Okay, my big review on this. And if you know anything, it's that I'm always right.
I'm not a hugely huge RTS fan. The thing about RTS games is that there's 3 catagories of games - Sucky games, okay games, and awesome games. Unfortunately, unlike say FPS titles, the RTS genre suffers from an overwhelming majority of 'sucky' and 'okay' games. Finding an awesome RTS game is like picking your nose and pulling out gold boullion. A sucky game is 'Perimeter'. An okay one is 'Generals'. This is why I don't play many RTS games, because the 'okay' games are given rave reviews that frankly they don't deserve (on a subrant here, for example, why the hell did Generals try to combine 'modern warfare' with a bunch of high-tech neogizmo bull^^ that makes no sense at all? That's one of the many reasons I thought that game was stupid). So when I do get an RTS game, I only either play the Campaign mode or AI skirmish. Playing RTS games against other people usually isn't a battle of wits, it's a battle of who memorized their hotkeys and can mash them faster. Whatever.
Dawn Of War, I think, is a 'meh' game. There's many things about it that just rub me the wrong way. I think it's better then Generals, but not as good as Total Annihilation. Kinda fits in the gray ground around there. I'm basing most of this review off of the Space Marines since I like them the most.
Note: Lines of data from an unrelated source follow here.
/-- **`β_{ΔR,Φ}` as printed in (D.21)** (the two `n`-series of (D.19)–(D.20) summed in closed form), i.e. the
notebook's `betaRpDelta` with the second line's factor `(μ + μ̄β_Ξ)` NOT divided by `(1+μ)`; same fifteen
arguments as `betaRpDelta`. [cite: FitznerVanDerHofstad2016NoBLE, App. D (D.19)–(D.21) (pp. 1114–1115)] -/
def betaRpDeltaCorr (d mu PsiToXi muPiToXii XiAbs XiDeltaAbs XiDeltaR XiDeltageqTwoAbs XiIotaAbs XiIotaDeltaEiAbs
    XiIotaDeltaZeroAbs XiIotaDeltaEigeqOneAbs XiIotaDeltaZerogeqOneAbs XiIotaDeltaRI XiIotaDeltaRII : ℝ) : ℝ :=
  let tmp2 := (2*d*muPiToXii)/(1-mu)*XiIotaAbs
  let firstLine := XiDeltaR + XiDeltageqTwoAbs
  let secondLine := (2*d*mu)/(1-mu)*tmp2/(1-tmp2)*PsiToXi*XiDeltaAbs*XiIotaAbs +
    (2*d)/(1-mu^2)*tmp2*(1/((1-tmp2)^2) + 1/(1-tmp2))*(mu+mu*PsiToXi*XiAbs)*(XiIotaDeltaEiAbs + mu*XiIotaDeltaZeroAbs)
  let thirdLine := (2*d*mu*PsiToXi)/(1-mu^2)*((1+mu)*XiDeltaAbs*XiIotaAbs + XiAbs*(XiIotaDeltaEiAbs + mu*XiIotaDeltaZeroAbs))
  let fourthLine := (2*d*mu)/(1-mu^2)*(XiIotaDeltaRI + mu*XiIotaDeltaRII + XiIotaDeltaEigeqOneAbs + mu*XiIotaDeltaZerogeqOneAbs)
  firstLine + secondLine + thirdLine + fourthLine

/-- **Printed minus notebook `β_{ΔR,Φ}`** = the second-line term times `(1 − 1/(1+μ))`.
[cite: FitznerVanDerHofstad2016NoBLE, App. D (D.20)–(D.21) (p. 1115)] -/
theorem betaRpDeltaCorr_sub_betaRpDelta (d mu PsiToXi muPiToXii XiAbs XiDeltaAbs XiDeltaR XiDeltageqTwoAbs XiIotaAbs
    XiIotaDeltaEiAbs XiIotaDeltaZeroAbs XiIotaDeltaEigeqOneAbs XiIotaDeltaZerogeqOneAbs XiIotaDeltaRI XiIotaDeltaRII : ℝ) :
    betaRpDeltaCorr d mu PsiToXi muPiToXii XiAbs XiDeltaAbs XiDeltaR XiDeltageqTwoAbs XiIotaAbs XiIotaDeltaEiAbs
        XiIotaDeltaZeroAbs XiIotaDeltaEigeqOneAbs XiIotaDeltaZerogeqOneAbs XiIotaDeltaRI XiIotaDeltaRII -
      betaRpDelta d mu PsiToXi muPiToXii XiAbs XiDeltaAbs XiDeltaR XiDeltageqTwoAbs XiIotaAbs XiIotaDeltaEiAbs
        XiIotaDeltaZeroAbs XiIotaDeltaEigeqOneAbs XiIotaDeltaZerogeqOneAbs XiIotaDeltaRI XiIotaDeltaRII =
      (2*d)/(1-mu^2)*((2*d*muPiToXii)/(1-mu)*XiIotaAbs)*
        (1/((1-(2*d*muPiToXii)/(1-mu)*XiIotaAbs)^2) + 1/(1-(2*d*muPiToXii)/(1-mu)*XiIotaAbs))*
        (mu+mu*PsiToXi*XiAbs)*(1 - 1/(1+mu))*(XiIotaDeltaEiAbs + mu*XiIotaDeltaZeroAbs) := by
  simp only [betaRpDeltaCorr, betaRpDelta]
  ring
Graphics - Graphics, and I don't give a ^^ what you think, you're wrong if you disagree with me - graphics usually make or break a game. Go piss in your own pool if you think I'm wrong, but if you bring it up I will beat this fact into your skull and you
will lose.
Graphically, this game is remarkably boring. The explosions were nice. That was about it. First of all, I don't know if it was the textures, or the models themselves, but units seem to be very low-detail to me. When you're zoomed all the way out, it looks fine, but zoomed in, when you compare Dawn of War to say, Ground Control 2, DOW just doesn't even come close. A good example is the Assault Marine. Basically, in your default view, the Assault Marine looks like a regular marine, but with a MASSIVE BOX glued to his head. It just looks awful. Also, the Eldar I hate. Now, I don't play WH40K on the board, and I never will, but I can't honestly think that people actually play an army whose infantry units all seem to look like Ronald McDonald in Power Ranger armor.
The particle systems were somewhat off as well. A powerfist ripples with electrcity. The Librarian sword courses with power. However, many times the systems don't line up. I've had my force commander have lightning coursing out his ass at points. Secondly, there's only about 4 particle systems. Smoke, fire, electricity, and dirt. You'll get used to seeing the 'smoke' a lot since every vehicle in this game seems to run on a coal-fired engine and pumps out more pollution then an SUV.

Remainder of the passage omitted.